To my parents: if you're reading this, hear me out.
Ahhhh, parents. The two people whose love gave you life. But they're parents and it can be, well, embarassing to talk to them about some things. Either that or you just don't have that kind of relationship where you feel comfortable talking to them about everything and anything.
In my family, there are things I deem "appropriate" to talk about with the parentals ... and there are things I keep to myself, even though I really, really want to tell them.
Here are 8 of those things:
1. I won't always be around to help you with tech stuff.
Mom and Dad, I love you both, but you really need to create your own Apple ID and password soon. I swear it’s safe. I think it would be easier for all three of us if you don’t call me every time you want to download a new app and you need my password.
2. I haven’t learned to cook yet.
I know that I should start learning how to feed myself (besides rice and instant noodles). And yes, I can't live on pizza and Chinese take-out forever. But you both are such excellent cooks that I fear your disappointment (and judgement) if I somehow, well, suck.
Not to mention, with your high cholesterol, Mom, and your diabetes, Dad, I worry. What if I add too much salt? Or sugar? Or worse .. what if I burn the whole freaking house down? (It’s a legitimate fear; I'm that bad.)
3. I’m sorry I was such a spoiled brat.
I’m an only child, but I know that that’s no excuse for thinking the world revolved around me. Dad, I'm sorry I embarassed you when I decided to throw a tantrum and roll on the floor in the middle of the department store when you told me I couldn’t have that stuffed duck (and now that I think about it, I don’t even like that duck anymore.)
And mom, I'm sorry for the shame I caused when I rolled around on the church floor at auntie's wedding when I decided I was tired and didn’t want to be there anymore. Basically, sorry for ages two to 16.
4. I need you to stop protecting me from the evils of "the real world."

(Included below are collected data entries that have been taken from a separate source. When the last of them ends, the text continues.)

/-- **THE CHART IDENTITY.**  From TC(G, h, τ, a) and the chart factorisation `h(chart^W_{c'}) = s^{a₁}·h₁` of the slice, under
exact pointwise saturation: `(G(chart^{(W,0)}_{(c',·)}))(…, y^q) = s^{a₁} · ((1+y)^{a + m·a₁} · h₁(scaleFam τ₁))`.
[OURS · L1 W4.3] -/
theorem subst_frobFamily_cruxChart_of_twistedCyl (hq : 0 < q)
    (h : MvPowerSeries (Fin (n + 1)) k) (G : MvPowerSeries (Fin (n + 1 + 1)) k)
    (hTC : subst (frobFamily (k := k) n q) G = (1 + X (Fin.last (n + 1))) ^ a * subst (scaleFam (k := k) τ) h)
    (hsat : ∀ j, γ (Fin.castSucc j) ≠ 0 → 0 < W j → τ j = m * W j) (hdom : ∀ j, 0 < W j → m * W j ≤ τ j)
    (a₁ : ℕ) (h₁ : MvPowerSeries (Fin (n + 1 + 1)) k)
    (hh : subst (CobordantGame.cruxChart k W (fun l => γ (Fin.castSucc l))) h = X 0 ^ a₁ * h₁) :
    subst (frobFamily (k := k) (n + 1) q) (subst (CobordantGame.cruxChart k (Fin.snoc W 0 : Fin (n + 1 + 1) → ℕ) γ) G) =
      X 0 ^ a₁ * ((1 + X (Fin.last (n + 1 + 1))) ^ (a + m * a₁) * subst (scaleFam (k := k) (succTau τ W m)) h₁) := by
  have hC := hasSubst_cruxChart (k := k) (Fin.snoc W 0 : Fin (n + 1 + 1) → ℕ) γ
  have hS := hasSubst_scaleFam (k := k) (succTau τ W m)
  rw [subst_frobFamily_cruxChart_comm q W γ hq, hTC, subst_one_add_X_pow_mul hC, cruxChart_snoc_zero_last,
    subst_cruxChart_subst_scaleFam τ W γ m hsat hdom, hh, subst_mul hS, subst_pow hS, subst_X hS, scaleFam_succTau_zero]
  ring

end Identity

/-! ## §4 Successors of a twisted cylinder are twisted cylinders of successors -/

section Successor

variable {n : ℕ} (q : ℕ) (τ : Fin (n + 1) → ℕ) (a : ℕ) (W : Fin (n + 1) → ℕ) (γ : Fin (n + 1 + 1) → k) (m : ℕ)

/-- `linExp (cylExp _) 0 = 0`. [OURS · L1 W4.3] -/
theorem linExp_cylExp_zero (M : ℕ) : linExp (cylExp M) (0 : Fin M →₀ ℕ) = 0 := by
  ext j
  refine Fin.lastCases ?_ (fun l => ?_) j
  · rw [linExp_cylExp_last]; rfl
  · rw [linExp_cylExp_castSucc]; rfl

/-- The constant term survives the scaling. [OURS · L1 W4.3] -/
theorem constantCoeff_subst_scaleFam {M : ℕ} (σ : Fin M → ℕ) (f : MvPowerSeries (Fin M) k) :
    constantCoeff (subst (scaleFam (k := k) σ) f) = constantCoeff f := by
  have h := coeff_subst_scaleFam (k := k) σ f 0 0
  rw [linExp_cylExp_zero, zero_add, Finsupp.single_zero, coeff_zero_eq_constantCoeff_apply,
    coeff_zero_eq_constantCoeff_apply, coeff_zero_eq_constantCoeff_apply] at h
  rw [h, map_pow, map_add, map_one, constantCoeff_X, add_zero, one_pow, mul_one]

/-- Linear coefficients off the idle slot survive the scaling. [OURS · L1 W4.3] -/
theorem coeff_single_castSucc_subst_scaleFam {M : ℕ} (σ : Fin M → ℕ) (f : MvPowerSeries (Fin M) k) (j : Fin M) :
    coeff (Finsupp.single (Fin.castSucc j) 1) (subst (scaleFam (k := k) σ) f) = coeff (Finsupp.single j 1) f := by
  have h := coeff_subst_scaleFam (k := k) σ f (Finsupp.single j 1) 0
  rw [linExp_cylExp_single, Finsupp.single_zero, add_zero] at h
  rw [h, coeff_zero_eq_constantCoeff_apply, map_pow, map_add, map_one, constantCoeff_X, add_zero, one_pow, mul_one]

/-- Coefficients on the idle axis of a scaled series are multiples of the constant term. [OURS · L1 W4.3] -/
theorem coeff_single_last_subst_scaleFam {M : ℕ} (σ : Fin M → ℕ) (f : MvPowerSeries (Fin M) k) (t : ℕ) :
    coeff (Finsupp.single (Fin.last M) t) (subst (scaleFam (k := k) σ) f) =
      constantCoeff f * coeff (Finsupp.single (Fin.last M) t) ((1 + X (Fin.last M)) ^ (tauDeg σ 0) : MvPowerSeries (Fin (M + 1)) k) := by
  have h := coeff_subst_scaleFam (k := k) σ f 0 t
  rw [linExp_cylExp_zero, zero_add] at h
  rw [h, coeff_zero_eq_constantCoeff_apply]

/-- A factor `(1 + y)^N` does not change the coefficients off the idle axis… precisely: at exponents with idle slot `0`.
[OURS · L1 W4.3] -/
theorem coeff_one_add_X_pow_mul_of_last_eq_zero {M : ℕ} (N : ℕ) (S : MvPowerSeries (Fin (M + 1)) k) (E : Fin (M + 1) →₀ ℕ)
    (hE : E (Fin.last M) = 0) :
    coeff E (((1 + X (Fin.last M)) ^ N : MvPowerSeries (Fin (M + 1)) k) * S) = coeff E S := by
  classical
  rw [coeff_mul, Finset.sum_eq_single (0, E)]
  · rw [coeff_zero_eq_constantCoeff_apply, map_pow, map_add, map_one, constantCoeff_X, add_zero, one_pow, one_mul]
  · rintro ⟨e₁, e₂⟩ hmem hne
    have hsum : e₁ + e₂ = E := Finset.HasAntidiagonal.mem_antidiagonal.mp hmem
    by_cases he₁ : coeff e₁ (((1 + X (Fin.last M)) ^ N : MvPowerSeries (Fin (M + 1)) k)) = 0
    · rw [he₁, zero_mul]
    · exfalso
      obtain ⟨s, hs⟩ := exists_eq_single_of_coeff_one_add_X_pow (Fin.last M) N e₁ he₁
      have hs0 : s = 0 := by
        have := DFunLike.congr_fun hsum (Fin.last M)
        rw [Finsupp.add_apply, hs, Finsupp.single_eq_same, hE] at this
        omega
      rw [hs0, Finsupp.single_zero] at hs
      apply hne
      rw [hs, zero_add] at hsum
      rw [Prod.mk.injEq]
      exact ⟨hs, hsum⟩
  · intro h0
    exact absurd (Finset.HasAntidiagonal.mem_antidiagonal.mpr (zero_add E)) h0

/-- `s ∤ h₁ ⇒ s ∤ h₁(scaleFam σ)` (the exceptional variable is scaled by a unit). [OURS · L1 W4.3] -/
theorem not_X_dvd_subst_scaleFam {M : ℕ} (σ : Fin (M + 1) → ℕ) {f : MvPowerSeries (Fin (M + 1)) k} (hf : ¬ X 0 ∣ f) :
    ¬ X 0 ∣ subst (scaleFam (k := k) σ) f := by
  rw [X_dvd_iff] at hf ⊢
  push Not at hf ⊢
  obtain ⟨μ, hμ0, hμ⟩ := hf
  refine ⟨linExp (cylExp (M + 1)) μ, ?_, ?_⟩
  · rw [← Fin.castSucc_zero, linExp_cylExp_castSucc]; exact hμ0
  · have h := coeff_subst_scaleFam (k := k) σ f μ 0
    rw [Finsupp.single_zero, add_zero, coeff_zero_eq_constantCoeff_apply, map_pow, map_add, map_one, constantCoeff_X,
      add_zero, one_pow, mul_one] at h
    rw [h]; exact hμ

People are not always nice, things will go wrong, and I might get hurt. I get it. But the only way to really help me navigate "the real world" is to let me get out there and experience it for myself. Let me explore, make mistakes and learn from them. Besides, you’ve taught me right from wrong all my life. Trust me to trust you.
5. I also need you to (politely) back out of my love life.
Yes, we broke up once (for a day) and got back together, but that doesn't mean he doesn't love me (no, he doesn't have another woman; where do you get this stuff?) I know your parental instincts warn you that our problems as a couple are mostly because of him, but realize that a. you're biased and b. there's two of us in the relationship.
Just like you guys, we have disagreements, and just like you guys, we always try to work it out. And I promise that if (emphasis on "if") he does end up breaking my heart, you are welcome to tell me, "I told you so."
6. I appreciate everything you do.
I know it’s cliche but you sacrificed so much to give me a roof over my head, food on my plate, and an education to boot. I also appreciate the fact that even though I'm a college graduate now, you haven't kicked me out yet. (Emphasis on "yet.") You’re both rockstars.
7. I love you.
Another cliche, but I actually don’t remember the last time I told you both, out loud, that I love you. I know there were times when we've disagreed on many things (from my clothes to choice of a boyfriend to well, basically, everything during age 16) and yes, I was childish enough to give you both the silent treatment. But that doesn’t mean I love you any less.
You’re my parents and I know that if everybody else were to leave me, you two would always stay.